I began with an empty box,
I spelled out my major design criteria for the house and its systems [all were important]:
- open, easy access to all plumbing, electrical, and mechanical points;
- open, light atmosphere/lighting inside;
- flexible storage everywhere - with organization, organization, organization;
- all water storage freeze protected - others have big problems with this
- good flexible lighting with low energy consumption - use it whenever you want to
- comfortable seating - to read, talk/visit, rest my crampy back
- no 'blackwater' - gray is fine and necessary
- queen size bed - comfortable for two tall adults
- bed permanently made up - no daily making or stowing the bed
- stable interior temperature in winter - no big hot-cold cycles
- separation between head and galley/eating area [some don't, and I find that nasty]

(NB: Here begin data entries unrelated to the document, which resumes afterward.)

import Summits.CriticalPhenomena.PercolationContinuityZ3.Theorems.Transplant.SkelFrmFromBChoiceGeomV
import Summits.CriticalPhenomena.PercolationContinuityZ3.Theorems.Transplant.SkelFrmFromBChoiceDefsVPx
import HarnessLib

/-!
# GEN ROW (RULING D-Us, lead g21 V147b / Us-R1–R2 lead g22; WAVE-Us-MANIFEST v1.0 §5 — the GEOM column TOP) «SkelFrmFromBChoiceGeomVPx» — the GENERALISED twin of
# «SkelFrmFromBChoiceGeomV»'s `geomHoldsNQFn_frmChoiceAllQ3V` (U idx 81): **the geometric obligation of the GEN choice function of record at proxy radius `D`**,
# `GeomHoldsNQFnPxAt (frmChoiceAllQ3VPx D gv fv Pv Sv cv hv bv)` — for ALL slots (no floors), as in U

builds on p205010 (kernel theorem, internal audit signed; external expert review pending) — nothing in this file uses p205010; the first of the four GEN column tops the
U_s node reads by name (WAVE-Us-MANIFEST §5); NOTHING about the OPEN node U_s (`SamePDropOfSkeletonFrmScaled₁`) is claimed; no statement, no `@[conjecture]`, def-free.
Lane `prim-bschramm`, seat `prim-bschramm-gen-1` g0 (GEN pen); helper file (`--supports stmt-CriticalPhenomena-4575 --as helper`).  GEN hunk class (i) ONLY: the binder
`h1 ↦ hP` in the `intro` line (unused by the proof, as `h1` was) and `hAt` now `AtQNQ` of the Px choice data `choiceAtQ3VPx … D …` — whose cells `ΓQV`, face data `FDQV`,
level data `LDQV` and every slot value read here are `choiceAtQ3V`'s by `rfl` («…DefsVPx»), and whose facts `hAt.1.factsO` feed `FactsO.shared` / `FactsO.clauses` exactly as
before (those read no seed level); the proof text after `intro` is the U twin's BYTE-IDENTICAL.  (The geometry of the anchored cells lives at the base type's own chart data —
no proxy, no `+ D`: proxies enter only the (R)/(C)/(F) INPUT events.) [cite: KozmaNitzan2024, §4 Theorem 6 (pp. 25–31)] [this work]
-/

noncomputable section

open scoped Classical

namespace Summit.CriticalPhenomena.PercolationContinuityZ3.Theorems.Transplant

open MeasureTheory Literature.Probability.Percolation Literature.Probability.LatticeModels SimpleGraph KNCells KNLevels
open Literature.Barriers.CriticalPhenomena (HasExponentialGrowth)

namespace PlanarSkeletonFrmFrom

open SkelConc (Consts)
open Skelφ.StepI (DataN DataNS OutNS)

/-- **THE GEOMETRIC OBLIGATION OF THE GEN CHOICE FUNCTION OF RECORD AT PROXY RADIUS `D`** — for every box/width/pair/fibre/creep/room/arrival slot: root `t`, `K ≥ κ.K₀`,
`RunGeom`, `AnchGeom`, `SepGeom₂`, `ExitGeom`, `StepsGeom`, `LevelGeom` of the anchored cells `ΓQV` with `FDQV`/`LDQV` at every `(O, q)` with `AtQNQ` (U's
`geomHoldsNQFn_frmChoiceAllQ3V`, proof verbatim over `geom_fineA_at_bV`). [cite: KozmaNitzan2024, §4 Theorem 6 (pp. 25–31)] -/
theorem geomHoldsNQFnPxAt_frmChoiceAllQ3VPx (D : ℕ) (gv fv : PlanarSkeletonFrmFrom.Neg.FSlot) (Pv : NegB.PSlot) (Sv : NegB.SSlot) (cv hv : NegB.CSlot) (bv : NegB.BSlot) :
    GeomHoldsNQFnPxAt (frmChoiceAllQ3VPx D gv fv Pv Sv cv hv bv) := by
  intro κ V _ _ G _ Φ hg t ht hP p hp0 hp1 hC O q hAt
  obtain ⟨-, -, hR, -, -⟩ := Skelφ.StepI.OutO.FactsO.shared hAt.1.factsO
  obtain ⟨h1', h2, -, h4, h5, h6, h7, h8, h9⟩ := NegB.geom_fineA_at_bV κ Φ t p O.merged (NegB.gOf κ Φ t p O gv) (NegB.fOf κ Φ t p O fv)
    (NegB.cOf κ Φ t p O gv fv cv) (NegB.hOf κ Φ t p O gv fv hv)
    (NegB.lip_φL κ Φ t p O.D O.DT.toDataN O.ori (NegB.gOf κ Φ t p O gv) (NegB.fOf κ Φ t p O fv))
    (NegB.steps_φL κ Φ t p O.D O.DT.toDataN O.ori (NegB.gOf κ Φ t p O gv) (NegB.fOf κ Φ t p O fv))
    (NegB.eqNumL_of_factsO κ Φ t p O.D O.DT.toDataN O.ori _ _ hR (Skelφ.StepI.OutO.FactsO.clauses hAt.1.factsO))
    (NegB.schedOfT_WFS2 κ Φ t p O.merged (NegB.gOf κ Φ t p O gv) (NegB.fOf κ Φ t p O fv) (NegB.cOf κ Φ t p O gv fv cv)
      (Sv κ Φ t p O.merged (NegB.gOf κ Φ t p O gv) (NegB.fOf κ Φ t p O fv) q))
    (NegB.colQ_schedOfT κ Φ t p O.merged (NegB.gOf κ Φ t p O gv) (NegB.fOf κ Φ t p O fv) (NegB.cOf κ Φ t p O gv fv cv)
      (Sv κ Φ t p O.merged (NegB.gOf κ Φ t p O gv) (NegB.fOf κ Φ t p O fv) q))
    (NegB.bOf_leV κ Φ t p O gv fv cv hv bv)
  exact ⟨h1', h2, h4, h5, h6, h7, h8, h9⟩

end PlanarSkeletonFrmFrom

end Summit.CriticalPhenomena.PercolationContinuityZ3.Theorems.Transplant

end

Thanks to the time I spent viewing dozens of professionally-engineered floor plans from the European expedition vehicle manufacturers [and with their permission], I had formed some pretty concrete ideas about how I would implement my criteria in an 8' x 17' house. The experience of my build team led to suggestions throughout the build that there was 'another way' to accomplish the goals I drew in the plans; they had seen lots of engineering mistakes in their decades of building. Together, this made the final vehicle virtually error-free.
So my basic floor plan quickly came into focus:
The main electrical panel, installed at eye-level, offers a concrete example of the access coupled with professional attention to detail the build team and I achieved throughout:
We built from January to the end of May, 2010. At that point my wife and I moved into the new rig full time, for the next 9 months, including high country winter in Oregon and California. We spent a week at –11°F snowshoeing; the house was an even 72°, a very welcome respite from the outdoors - as beautiful as it was.